In the early stage of its project, Intel conducted an
evaluation of the Internet's performance, including
Taiwan's infrastructure and local connectivity issues.
Monitoring systems were installed to identify which part
of the data route suffered jams. Also, Intel analyzed PC
limitations, LAN firewalls and ISP access issues to
identify and resolve major bottlenecks.
Intel teamed with the Institute for Information Industry
(III) to promote e-commerce awareness, and collaborated
with Hinet and SEEDNet (major ISPs) to bolster the
backbone bandwidth.

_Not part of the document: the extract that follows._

end Summit.HodgeConjecture.HodgeConjecture.Cruxes.HLiu418.K2LiuRankOneCornerIndexTransport

end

In addition to a 155mbps ATM
network, Hinet plans to increase its 60mbps backbone to
80mbps in February 1999.
"Hinet and SEEDNet are competitors, so it's amazing that
they are willing to work together to resolve problems,"
said Soohaeng Oh, director of Electronic Commerce, Asia
Pacific, Intel Semiconductor Ltd.
"Local IT managers are willing to invest in bandwidth
expansion and make such decisions quickly," Oh noted.

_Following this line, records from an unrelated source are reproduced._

/-- A row passing `checkR₃` has REDUCIBLE `E[3]` (once the curve is known elliptic). [cite: SilvermanAEC2009, III Ex. 3.7] -/
theorem not_irr_of_checkR₃ (h : R.checkR₃ = true) [(R.e.baseChange ℚ).IsElliptic] :
    ¬ (R.e.baseChange ℚ).HasIrreducibleModPGaloisRep 3 := by
  simp only [checkR₃, Bool.and_eq_true] at h
  exact not_irr_three_of_red3Check h.2

/-- A row passing `checkW₃` passes `checkR₃`. [folklore] -/
theorem checkR₃_of_checkW₃ (h : R.checkW₃ = true) : R.checkR₃ = true := by
  simp only [checkW₃, Bool.and_eq_true] at h; exact h.1

/-- A row passing `checkW₃` passes `check₃`. [folklore] -/
theorem check₃_of_checkW₃ (h : R.checkW₃ = true) : R.check₃ = true :=
  check₃_of_checkR₃ (checkR₃_of_checkW₃ h)

/-- A row passing `checkW₃` passes the torsion certificate. [folklore] -/
theorem torsFreeCheck_of_checkW₃ (h : R.checkW₃ = true) :
    torsFreeCheck R.e 3 R.sw.l₁ R.sw.sq₁ R.sw.n₁ = true := by
  simp only [checkW₃, Bool.and_eq_true] at h; exact h.2

/-- From a tier theorem `rows.all checkW₃ = true` to the test of a member. [folklore] -/
theorem checkW₃_of_all {rows : List ShaRow} (hall : rows.all ShaRow.checkW₃ = true) {R : ShaRow}
    (hmem : R ∈ rows) : R.checkW₃ = true :=
  List.all_eq_true.mp hall R hmem

/-- **TIER ROW THEOREM at `p = 3`, frame «w16-bound».** For a compact row `R` passing `checkW₃` (kernel:
`p = 3` good ordinary, minimal model, exact Tamagawa certificate, `E[3]` REDUCIBLE by a rational root of
`Ψ₃`, `3 ∤ #E(ℚ)_tors` by a good prime), GIVEN the named facts `hW16` (Wuthrich 2014 Thm. 16), `hS` (PRS,
BMS Thm. 1.7), `h26` (Agashe–Ribet–Stein 2006 Thm. 2.6), an EXPLICIT lattice-optimal parametrisation
datum `D` at a level `N ≤ 130000` (`hopt`, `hN`; its newform `D.f` is the row's `f`), the rank
certificate `hlow : 2 ≤ rank`, `hLp : [T²] L_3 ≠ 0`, `hcoeff : ord_3 [T²] L_3 = R.a`, THE canonical
`3`-adic height `Dh` with `hreg : ord_3 Reg_3 = R.b`: `rank_ℤ E(ℚ) = 2`, `Ш(E/ℚ)[3^∞]` finite, `Reg_3 ≠ 0`,
`ord_3 #Ш(E/ℚ)[3^∞] ≤ R.k` (`R.k = R.a + 2 − 2·ord_3 #Ẽ(𝔽₃) − ord_3 ∏c_ℓ − R.b`; the torsion term of
Thm. 16's bound is certified `0`). Per pair; NOT a class theorem. [cite: Wuthrich2014, Thm. 16 (p. 397)]
[cite: AgasheRibetStein2006, Thm. 2.6] [cite: BalakrishnanMullerStein2015, Thm. 1.7]
[cite: SteinWuthrich2013, §§3–4 and Alg. 11.1] -/
theorem w16₃ (h : R.checkW₃ = true) [(R.e.baseChange ℚ).IsElliptic] [(R.e.baseChange ℚ).IsGloballyMinimal]
    (hW16 : Wuthrich2014.charIdeal_dvd_padicLFunction) (hS : Schneider1985_order_charGenerator_odd)
    (h26 : AgasheRibetStein2006.cremona_abs_maninConstant_eq_one_of_level_le)
    {N : ℕ} [NeZero N] (D : ModularParametrizationData (R.e.baseChange ℚ) N)
    (hopt : ∀ z ∈ D.L.lattice, ∃ w ∈ periodLattice D.f, z = D.c * w) (hN : N ≤ 130000)
    (hlow : 2 ≤ (R.e.baseChange ℚ).mordellWeilRank)
    (hLp : PowerSeries.coeff 2 (padicLFunction D.f (unitRoot (R.e.baseChange ℚ) 3 : ℚ_[3])) ≠ 0)
    (hcoeff : (PowerSeries.coeff 2
      (padicLFunction D.f (unitRoot (R.e.baseChange ℚ) 3 : ℚ_[3]))).valuation = R.a)
    (Dh : PAdicHeightData (R.e.baseChange ℚ) 3) (hDh : Dh.IsCanonical)
    (hreg : (padicRegulator Dh).valuation = R.b) :
    (R.e.baseChange ℚ).mordellWeilRank = 2 ∧
      Finite (AddCommGroup.primaryComponent (R.e.baseChange ℚ).sha 3) ∧ SchneiderConjecture Dh ∧
      (padicValNat 3 (Nat.card (AddCommGroup.primaryComponent (R.e.baseChange ℚ).sha 3)) : ℤ) ≤ R.k := by
  have hb := check₃_of_checkW₃ h
  have hordin := isOrdinaryAt₃ hb
  have hred := not_irr_of_checkR₃ (checkR₃_of_checkW₃ h)
  obtain ⟨hr, hfin, hSch, hle⟩ := padicBSD_inequality_of_wuthrich16_odd_of_coeff_ne_zero_of_optimal
    hW16 hS h26 (R.e.baseChange ℚ) 3 (by decide) hordin.1 hordin.2 hred D hopt hN Dh hDh hlow hLp
  haveI := hfin
  refine ⟨hr, hfin, hSch, ?_⟩
  have hk := padicValNat_card_shaPrimary_le_of_valuation_le (R.e.baseChange ℚ) 3 (by decide) hordin D.f
    Dh hSch hLp hle hcoeff hreg
  rw [padicValNat_torsionOrder_eq_zero_of_torsFreeCheck (torsFreeCheck_of_checkW₃ h),
    (reductionPointCount_eq_and_tamagawaProduct_eq₃ hb).1,
    (reductionPointCount_eq_and_tamagawaProduct_eq₃ hb).2] at hk
  rw [ShaRow.k, p_eq_three hb]
  push_cast at hk ⊢
  linarith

That's a big jump from the days when IT firms focused
solely on cost-reduction in manufacturing processes.
She said that the experience in Taiwan is valuable, and
can be applied to other Asian economies.
Oh's next project is in India, starting in January 1999.
Intel seeks to implement its e-commerce infrastructure
in all parts of Asia by the middle of the year, except
for Vietnam and Pakistan where electronic communications
are tightly regulated and not sufficiently advanced.
Dell Computer Corp. recently announced that its sales
over the Internet exceed US$10 million a day, and that
such sales surpassed US$3.7 billion in the initial 11
months of 1998.
(Charlene Huang, Asia BizTech Correspondent)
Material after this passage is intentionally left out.